Modal frequencies study
All things vibrate, and we are all familiar with many sources of vibration, such as:
- Musical instruments
- Riding in a car with tires that are out of balance
- Rattles in an airplane when the pilot revs up the engines
- The vibration under your feet when a train passes
Prolonged vibration is detrimental to structures, vehicles, and other types of machinery. It is also frequently unavoidable. Unchecked, vibration can lead to eventual metal fatigue and part or structure failure. Vibration is about frequencies. By its very nature, vibration involves repetitive motion. Each occurrence of a complete motion sequence is called a cycle. Frequency is defined as so many cycles in a given time period. One cycle per second is equivalent to 1 Hertz.
The natural frequencies of a structure are affected by tensile or compressive stresses resulting from applied loads. For this reason, Autodesk Fusion includes an option to Compute Preloaded Modes. The effects of applied modes are ignored when this option is not activated.
What are Modal Frequencies?
Structures exhibit multiple natural frequencies of vibration when excited by an imposed force, acceleration, or displacement. The way that the structure moves for a particular natural frequency is referred to as the mode shape. Mode shapes might involve bending, twisting, elongation and contraction, or a combination of these effects. There are several types on modal frequencies, as follows:
Rigid body modes: Oscillatory movement (specifically translation) in the global directions or rotation about the global axes. These modes can only occur when the model is unconstrained in one or more directions. The model does not deform, it just moves relative to its original location. Sometimes, a constraint prevents the structure from vibrating in every possible mode shape. Therefore, it can be useful to run a modal analysis on an unconstrained model, though the rigid-body modes are usually not meaningful.
Fundamental modes: The first (lowest frequency) mode (excluding rigid-body modes). For example, the shape of a diving board when someone is standing on the outboard end is similar to the first fundamental vibration mode:
Harmonic modes: Typically, a multiple of one of the fundamental modes. Harmonic mode shapes are more complex than fundamental modes and have more points of inflection. Going back to our diving board example, here is an image of the second harmonic of the fundamental vibration mode. There are two points of inflection along the length (dark blue), not counting the anchored end of the board:
There can be a simple up and down motion for one mode. Then, a simple side to side or front to back motion may occur at a higher frequency. In between these simple fundamental modes, we may discover one or more harmonic vibrating modes. Therefore, the shape does not necessarily become more complex for each successive (higher-frequency) mode. However, the overall trend is for the shapes to become more complex as the vibrating frequency increases.
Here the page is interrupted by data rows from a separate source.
/-! ## The main term vanishes -/

/-- **The main term of the partial sums of a non-trivial cone character vanishes** (`K` totally real):
`V_∅(m) · (∑_C conj ν(J_C)) · (∑_s Θ_ν(s)) = 0` when `m ≠ 0` or `ν ≠ 1` on some nonzero ideal.
[cite: Mitsui1956, §1] -/
theorem mainTerm_eq_zero [IsTotallyReal K] {ν : Ideal (𝓞 K) →*₀ ℂ} {m : Fin (rank K) → ℝ} (hν : IsConeChar K ν m)
    (h : (∃ i, m i ≠ 0) ∨ ∃ I : Ideal (𝓞 K), I ≠ ⊥ ∧ ν I ≠ 1) :
    twistIntegral K ∅ m * (∑ C : ClassGroup (𝓞 K), conj (ν (classRep C))) *
      (∑ s : Set {w : InfinitePlace K // IsReal w}, signTheta ν m s) = 0 := by
  by_cases hT : ∃ γ : 𝓞 K, γ ≠ 0 ∧ thetaVal ν m γ ≠ 1
  · obtain ⟨γ, hγ, hθ⟩ := hT
    rw [sum_signTheta_eq_zero_of_thetaVal_ne_one hν hγ hθ, mul_zero]
  push Not at hT
  -- all units have `e_m(ι u) = 1`, so `m` is integral
  have hunits : ∀ u : (𝓞 K)ˣ, eTwist m (mixedEmbedding K ((u : 𝓞 K) : K)) = 1 := by
    intro u
    have := hT u (Units.ne_zero u)
    rw [thetaVal_units] at this
    simpa using congrArg conj this
  by_cases hm : ∃ i, m i ≠ 0
  · obtain ⟨i, hi⟩ := hm
    obtain ⟨k, hk⟩ := exists_int_eq_of_forall_units hunits i
    have hk0 : k ≠ 0 := by rintro rfl; exact hi (by rw [hk, Int.cast_zero])
    rw [twistIntegral_eq_zero ∅ hk0 hk, zero_mul, zero_mul]
  · push Not at hm
    have hm0 : m = 0 := funext hm
    -- `ν` is `1` on principal ideals
    have hprinc : ∀ γ : 𝓞 K, γ ≠ 0 → ν (Ideal.span {γ}) = 1 := by
      intro γ hγ
      have := hT γ hγ
      unfold thetaVal at this
      have he : eTwist m (mixedEmbedding K (γ : K)) = 1 := by
        unfold eTwist; rw [hm0]; simp
      rwa [he, map_one, mul_one] at this
    rcases h with ⟨i, hi⟩ | hnt
    · exact absurd (hm i) hi
    · obtain ⟨I, hI, hI1⟩ := hnt
      rw [sum_conj_classRep_eq_zero hprinc ⟨I, hI, hI1⟩, mul_zero, zero_mul]

/-! ## The estimate -/

/-- `covol(ι(J)) = N(J) √|D_K|` for a nonzero integral ideal, in the form used here. [folklore] -/
theorem covolume_idealLattice_mk0 {J : Ideal (𝓞 K)} (hJ : J ≠ ⊥) :
    ZLattice.covolume (mixedEmbedding.idealLattice K (FractionalIdeal.mk0 K ⟨J, mem_nonZeroDivisors_of_ne_zero hJ⟩)) =
      (2 : ℝ)⁻¹ ^ nrComplexPlaces K * (Ideal.absNorm J * √|(discr K : ℝ)|) := by
  rw [covolume_idealLattice, FractionalIdeal.coe_mk0, FractionalIdeal.coeIdeal_absNorm, Rat.cast_natCast]
  ring

/-- **Partial sums of a non-trivial cone character** (`K` totally real of degree `d`): if `m ≠ 0` or
`ν ≠ 1` on some nonzero ideal, there is `C` with `‖∑_{n ≤ x} twistCount ν n‖ ≤ C x^{1 − 1/(2d)}` for
all `x ≥ 1`. [cite: Mitsui1956, §1; HeckeMathZ1920, §2] -/
theorem norm_sum_twistCount_le [IsTotallyReal K] {ν : Ideal (𝓞 K) →*₀ ℂ} {m : Fin (rank K) → ℝ}
    (hν : IsConeChar K ν m) (h : (∃ i, m i ≠ 0) ∨ ∃ I : Ideal (𝓞 K), I ≠ ⊥ ∧ ν I ≠ 1) :
    ∃ C : ℝ, ∀ x : ℝ, 1 ≤ x →
      ‖∑ n ∈ Finset.Icc 1 ⌊x⌋₊, NumberField.twistCount K ν n‖ ≤ C * x ^ (1 - 1 / (2 * (finrank ℚ K : ℝ))) := by
  haveI := isEmpty_isComplex (K := K)
  set d : ℕ := finrank ℚ K with hd
  have hd0 : (0 : ℝ) < d := by exact_mod_cast finrank_pos (R := ℚ) (M := K)
  have hd1 : (1 : ℝ) ≤ d := by exact_mod_cast (finrank_pos (R := ℚ) (M := K) : 1 ≤ finrank ℚ K)
  set D : ℝ := √|(discr K : ℝ)| with hD
  have hDpos : 0 < D := Real.sqrt_pos.2 (abs_pos.2 (Int.cast_ne_zero.2 (discr_ne_zero K)))
  -- the error constants, class by class and sign by sign
  have hE : ∀ (C : ClassGroup (𝓞 K)) (s : Set {w : InfinitePlace K // IsReal w}), ∃ E : ℝ, 0 ≤ E ∧
      ∀ x : ℝ, 1 ≤ x →
        ‖(∑ ℓ ∈ latticePts K (classRep C) s (x * Ideal.absNorm (classRep C)), eTwist m ℓ) -
            twistIntegral K ∅ m / D * x‖ ≤ E * x ^ (1 - 1 / (2 * (d : ℝ))) := by
    intro C s
    set J := classRep C with hJdef
    have hJ : J ≠ ⊥ := classRep_ne_bot C
    set N : ℝ := (Ideal.absNorm J : ℝ) with hN
    have hN1 : 1 ≤ N := by
      rw [hN]; exact_mod_cast Nat.one_le_iff_ne_zero.2 (by rw [Ne, Ideal.absNorm_eq_zero_iff]; exact hJ)
    have hN0 : 0 < N := by linarith
    set L := mixedEmbedding.idealLattice K (FractionalIdeal.mk0 K ⟨J, mem_nonZeroDivisors_of_ne_zero hJ⟩) with hL
    obtain ⟨E₀, hE₀⟩ := norm_sum_eTwist_sub_le L s m
    have hcov : ZLattice.covolume L = N * D := by
      rw [hL, covolume_idealLattice_mk0 hJ, IsTotallyReal.nrComplexPlaces_eq_zero, pow_zero, one_mul]
    refine ⟨|E₀| * N ^ (1 - 1 / (2 * (d : ℝ))), by positivity, fun x hx ↦ ?_⟩
    have hx0 : 0 < x := by linarith
    set X : ℝ := x * N with hX
    have hX1 : 1 ≤ X := by rw [hX]; nlinarith
    have hX0 : 0 < X := by linarith
    set t : ℝ := X ^ (1 / (d : ℝ)) with ht
    have ht1 : 1 ≤ t := Real.one_le_rpow hX1 (by positivity)
    have htd : t ^ d = X := by
      rw [ht, ← Real.rpow_natCast, ← Real.rpow_mul hX0.le, one_div_mul_cancel hd0.ne', Real.rpow_one]
    have htexp : t ^ ((d : ℝ) - 1 / 2) = X ^ (1 - 1 / (2 * (d : ℝ))) := by
      rw [ht, ← Real.rpow_mul hX0.le]
      congr 1
      field_simp
    have hmem := mem_latticePts hJ hX0 s
    have h1 := hE₀ t ht1 (latticePts K J s X) (fun ℓ ↦ (hmem ℓ).trans Iff.rfl)
    rw [hcov, twistIntegral_eq_twistIntegral_empty, htexp] at h1
    have hmain : twistIntegral K ∅ m / ((N * D : ℝ) : ℂ) * (t ^ d : ℝ) = twistIntegral K ∅ m / D * x := by
      rw [htd, hX]
      push_cast
      have hN0' : (N : ℂ) ≠ 0 := by exact_mod_cast hN0.ne'
      have hD0' : (D : ℂ) ≠ 0 := by exact_mod_cast hDpos.ne'
      field_simp
    rw [hmain] at h1
    calc _ ≤ E₀ * X ^ (1 - 1 / (2 * (d : ℝ))) := h1
      _ ≤ |E₀| * X ^ (1 - 1 / (2 * (d : ℝ))) := by gcongr; exact le_abs_self _
      _ = |E₀| * N ^ (1 - 1 / (2 * (d : ℝ))) * x ^ (1 - 1 / (2 * (d : ℝ))) := by
          rw [hX, Real.mul_rpow hx0.le hN0.le]; ring
  choose E hE0 hEx using hE
  -- the total constant
  refine ⟨∑ C : ClassGroup (𝓞 K), 2⁻¹ * ∑ s : Set {w : InfinitePlace K // IsReal w}, E C s, fun x hx ↦ ?_⟩
  have hx0 : 0 < x := by linarith
  have hr : 0 < nrRealPlaces K := nrRealPlaces_pos
  rw [sum_twistCount_eq hr hν hx0.le]
  -- split off the (vanishing) main term
  set R : ClassGroup (𝓞 K) → Set {w : InfinitePlace K // IsReal w} → ℂ := fun C s ↦
    (∑ ℓ ∈ latticePts K (classRep C) s (x * Ideal.absNorm (classRep C)), eTwist m ℓ) -
      twistIntegral K ∅ m / D * x with hR
  have hsplit : ∀ C s, ∑ ℓ ∈ latticePts K (classRep C) s (x * Ideal.absNorm (classRep C)), eTwist m ℓ =
      twistIntegral K ∅ m / D * x + R C s := fun C s ↦ by simp only [hR]; ring
  simp_rw [hsplit, mul_add, Finset.sum_add_distrib, mul_add, Finset.sum_add_distrib]
  have hmain0 : ∑ C : ClassGroup (𝓞 K), conj (ν (classRep C)) *
      (2⁻¹ * ∑ s : Set {w : InfinitePlace K // IsReal w}, signTheta ν m s * (twistIntegral K ∅ m / D * x)) = 0 := by
    have e1 : ∀ C : ClassGroup (𝓞 K), conj (ν (classRep C)) *
        (2⁻¹ * ∑ s : Set {w : InfinitePlace K // IsReal w}, signTheta ν m s * (twistIntegral K ∅ m / D * x)) =
        conj (ν (classRep C)) * (∑ s : Set {w : InfinitePlace K // IsReal w}, signTheta ν m s) *
          (2⁻¹ * (twistIntegral K ∅ m / D * x)) := fun C ↦ by rw [← Finset.sum_mul]; ring
    rw [Finset.sum_congr rfl (fun C _ ↦ e1 C), ← Finset.sum_mul, ← Finset.sum_mul]
    have h0 := mainTerm_eq_zero hν h
    calc (∑ C : ClassGroup (𝓞 K), conj (ν (classRep C))) * (∑ s : Set {w : InfinitePlace K // IsReal w}, signTheta ν m s) *
          (2⁻¹ * (twistIntegral K ∅ m / D * x))
        = (2⁻¹ * x / D) * (twistIntegral K ∅ m * (∑ C : ClassGroup (𝓞 K), conj (ν (classRep C))) *
            ∑ s : Set {w : InfinitePlace K // IsReal w}, signTheta ν m s) := by ring
      _ = 0 := by rw [h0, mul_zero]
  rw [hmain0, zero_add]
  -- bound the error part
  calc ‖∑ C : ClassGroup (𝓞 K), conj (ν (classRep C)) *
          (2⁻¹ * ∑ s : Set {w : InfinitePlace K // IsReal w}, signTheta ν m s * R C s)‖
      ≤ ∑ C : ClassGroup (𝓞 K), ‖conj (ν (classRep C)) *
          (2⁻¹ * ∑ s : Set {w : InfinitePlace K // IsReal w}, signTheta ν m s * R C s)‖ := norm_sum_le _ _
    _ ≤ ∑ C : ClassGroup (𝓞 K), (2⁻¹ * ∑ s : Set {w : InfinitePlace K // IsReal w}, E C s) *
          x ^ (1 - 1 / (2 * (d : ℝ))) := by
        refine Finset.sum_le_sum fun C _ ↦ ?_
        rw [norm_mul, Complex.norm_conj]
        have hν1 : ‖ν (classRep C)‖ ≤ 1 := hν.norm_le_one _
        have h2 : ‖(2⁻¹ : ℂ) * ∑ s : Set {w : InfinitePlace K // IsReal w}, signTheta ν m s * R C s‖ ≤
            2⁻¹ * ∑ s : Set {w : InfinitePlace K // IsReal w}, E C s * x ^ (1 - 1 / (2 * (d : ℝ))) := by
          rw [norm_mul, norm_inv, Complex.norm_ofNat]
          refine mul_le_mul_of_nonneg_left ((norm_sum_le _ _).trans (Finset.sum_le_sum fun s _ ↦ ?_)) (by norm_num)
          rw [norm_mul]
          calc ‖signTheta ν m s‖ * ‖R C s‖ ≤ 1 * (E C s * x ^ (1 - 1 / (2 * (d : ℝ)))) :=
                mul_le_mul (norm_signTheta_le hν s) (hEx C s x hx) (norm_nonneg _) zero_le_one
            _ = E C s * x ^ (1 - 1 / (2 * (d : ℝ))) := one_mul _
        have h3 : 0 ≤ 2⁻¹ * ∑ s : Set {w : InfinitePlace K // IsReal w}, E C s * x ^ (1 - 1 / (2 * (d : ℝ))) := by
          have : ∀ s, 0 ≤ E C s * x ^ (1 - 1 / (2 * (d : ℝ))) := fun s ↦ by
            have := hE0 C s; positivity
          exact mul_nonneg (by norm_num) (Finset.sum_nonneg fun s _ ↦ this s)
        calc ‖ν (classRep C)‖ * ‖(2⁻¹ : ℂ) * ∑ s : Set {w : InfinitePlace K // IsReal w}, signTheta ν m s * R C s‖
            ≤ 1 * (2⁻¹ * ∑ s : Set {w : InfinitePlace K // IsReal w}, E C s * x ^ (1 - 1 / (2 * (d : ℝ)))) :=
              mul_le_mul hν1 h2 (norm_nonneg _) zero_le_one
          _ = (2⁻¹ * ∑ s : Set {w : InfinitePlace K // IsReal w}, E C s) * x ^ (1 - 1 / (2 * (d : ℝ))) := by
              rw [one_mul, ← Finset.sum_mul]; ring
    _ = (∑ C : ClassGroup (𝓞 K), 2⁻¹ * ∑ s : Set {w : InfinitePlace K // IsReal w}, E C s) *
          x ^ (1 - 1 / (2 * (d : ℝ))) := by rw [Finset.sum_mul]

/-! # Part II — the prime number theorem for cone characters of non-zero frequency

## The prime number theorem for the cone characters of non-zero frequency (Hecke, Mitsui)

Gluing Part I (partial sums of a non-trivial cone character of a totally real field are `O(x^{1−1/(2d)})`), `LSeriesContinuationOfPartialSums.lean`
(Landau: such partial sums continue `L(s, ν)` holomorphically to `Re s > 1 − 1/(2d)`, pole-free) and
`IdealCharacterPNT.lean` (`3-4-1` non-vanishing on `Re s = 1`, Wiener–Ikehara, removal of the weight).
**Theorem (Hecke 1920, §7 "Primzahlsatz"; Mitsui 1956).** For a totally real number field `K` and a cone
character `ν` of NON-ZERO frequency `m` (a Grössencharakter of conductor `1` of infinite order),
`∑_{N𝔭 ≤ x} ν(𝔭) = o(x / log x)`: `tendsto_sum_primes_mul_log_div`.

* `mulChar ν ν'`, `conjChar ν` — the characters `νν'`, `ν̄` of the ideals, cone characters of
  frequencies `m + m'`, `−m` (`IsConeChar.mul`, `IsConeChar.conj`); in particular `ν² = mulChar ν ν`;
* `exists_continuation` — the pole-free holomorphic continuation of `L(·, ν)` to `Re s > 1 − 1/(2d)` for a
  cone character with `m ≠ 0`;
* `exists_continuousOn_logTerm` — `∑_𝔭 ν(𝔭) log N𝔭 N𝔭^{-s}` is regular on `Re s ≥ 1`;
* **`tendsto_sum_primes_mul_log_div`** — `(∑_{N𝔭 ≤ N} ν(𝔭)) · log N / N → 0`.

## References

* E. Hecke, *Eine neue Art von Zetafunktionen …* II, Math. Z. 6 (1920), 11–51, §7. [HeckeMathZ1920]
* T. Mitsui, *Generalized prime number theorem*, Jap. J. Math. 26 (1956), 1–42. [cite: Mitsui1956, Lemma 5]
-/

open Filter IsDedekindDomain Complex Finset _root_.Topology

/-! ## The square and the conjugate of a character of the ideals -/

/-- The pointwise product of two characters of the ideals. [folklore] -/
def mulChar (ν ν' : Ideal (𝓞 K) →*₀ ℂ) : Ideal (𝓞 K) →*₀ ℂ where
  toFun I := ν I * ν' I
  map_zero' := by rw [map_zero, zero_mul]
  map_one' := by rw [map_one, map_one, mul_one]
  map_mul' I J := by rw [map_mul, map_mul]; ring

omit [NumberField K] in
/-- Unfolding `mulChar`. [folklore] -/
@[simp] theorem mulChar_apply (ν ν' : Ideal (𝓞 K) →*₀ ℂ) (I : Ideal (𝓞 K)) : mulChar ν ν' I = ν I * ν' I := rfl

/-- The character `𝔞 ↦ conj ν(𝔞)`. [folklore] -/
def conjChar (ν : Ideal (𝓞 K) →*₀ ℂ) : Ideal (𝓞 K) →*₀ ℂ where
  toFun I := conj (ν I)
  map_zero' := by rw [map_zero, map_zero]
  map_one' := by rw [map_one, map_one]
  map_mul' I J := by rw [map_mul, map_mul]

omit [NumberField K] in
/-- Unfolding lemma for `conjChar`. [folklore] -/
@[simp] theorem conjChar_apply (ν : Ideal (𝓞 K) →*₀ ℂ) (I : Ideal (𝓞 K)) : conjChar ν I = conj (ν I) := rfl

/-- `e_{m+m'} = e_m e_{m'}`. [folklore] -/
theorem eTwist_add (m m' : Fin (rank K) → ℝ) (x : mixedSpace K) :
    eTwist (m + m') x = eTwist m x * eTwist m' x := by
  unfold eTwist
  rw [← Complex.exp_add]
  congr 1
  simp only [Pi.add_apply, add_mul, Finset.sum_add_distrib]
  push_cast; ring

/-- `e_{−m}(x) = conj e_m(x)`. [folklore] -/
theorem eTwist_neg (m : Fin (rank K) → ℝ) (x : mixedSpace K) :
    eTwist (fun i ↦ -m i) x = conj (eTwist m x) := by
  unfold eTwist
  rw [← Complex.exp_conj]
  congr 1
  simp only [map_mul, Complex.conj_ofReal, Complex.conj_I, map_ofNat, neg_mul, Finset.sum_neg_distrib]
  push_cast
  ring

/-- **The product of cone characters is a cone character, frequencies add.** [folklore] -/
theorem IsConeChar.mul {ν ν' : Ideal (𝓞 K) →*₀ ℂ} {m m' : Fin (rank K) → ℝ} (h : IsConeChar K ν m)
    (h' : IsConeChar K ν' m') : IsConeChar K (mulChar ν ν') (m + m') where
  norm_eq_one I hI := by rw [mulChar_apply, norm_mul, h.norm_eq_one I hI, h'.norm_eq_one I hI, mul_one]
  apply_span_eq β hβ hpos := by rw [mulChar_apply, h.apply_span_eq β hβ hpos, h'.apply_span_eq β hβ hpos, eTwist_add]

/-- **`ν̄` is a cone character of frequency `−m`.** [folklore] -/
theorem IsConeChar.conj {ν : Ideal (𝓞 K) →*₀ ℂ} {m : Fin (rank K) → ℝ} (h : IsConeChar K ν m) :
    IsConeChar K (conjChar ν) (fun i ↦ -m i) where
  norm_eq_one I hI := by rw [conjChar_apply, Complex.norm_conj, h.norm_eq_one I hI]
  apply_span_eq β hβ hpos := by rw [conjChar_apply, h.apply_span_eq β hβ hpos, eTwist_neg]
The following factors influence the natural frequencies and mode shapes:
- The shape of the structure
- The mass of the structure and how that mass is distributed
- The way the structure is constrained
- The stiffness of the material and structure
- The tensile or compressive loads applied to the structure
Consider a piano, guitar, or violin string. The greater the mass of the string, the lower its vibrating frequency. Conversely, the greater the string tension, the higher its vibrating frequency. The strongest vibration is the first fundamental mode (or base frequency), in which the whole string moves back and forth in a simple arc shape. The string shape becomes an S-curve for the first harmonic mode. That is, there is one point of inflection midlength, and the half-string portions move in opposite directions. Overtones occur when a higher frequency vibration is superimposed over a lower frequency mode.
Why perform a Modal Frequencies analysis?
Severe consequences can occur when a power source, such as a motor, produces a frequency at which an attached structure naturally vibrates. When something is excited at a natural frequency, the vibration is amplified. This phenomenon is called resonance. When vibration causes resonance in an object, destruction can occur, unless the parts are designed to withstand the stress.
Engineers must design so that resonance does not occur during regular operation of machines. It is a major purpose of modal frequencies analysis. Ideally, the first mode has a frequency higher than any potential driving frequency. Alternatively, the driving frequencies at operating speeds may exceed the natural frequency. In this case, the design must withstand the momentary resonance that occurs while the machine is accelerating to the operating speed.
For certain special cases, the engineer may want a design to resonate. An ultrasonic cleaner is an example of such a device. To minimize the power required to vibrate the machine, and to maximize the vibration magnitude, excite the structure at its natural frequency.
Whether your goal is to avoid or target natural frequencies, a Modal Frequencies simulation is a crucial part of the design process.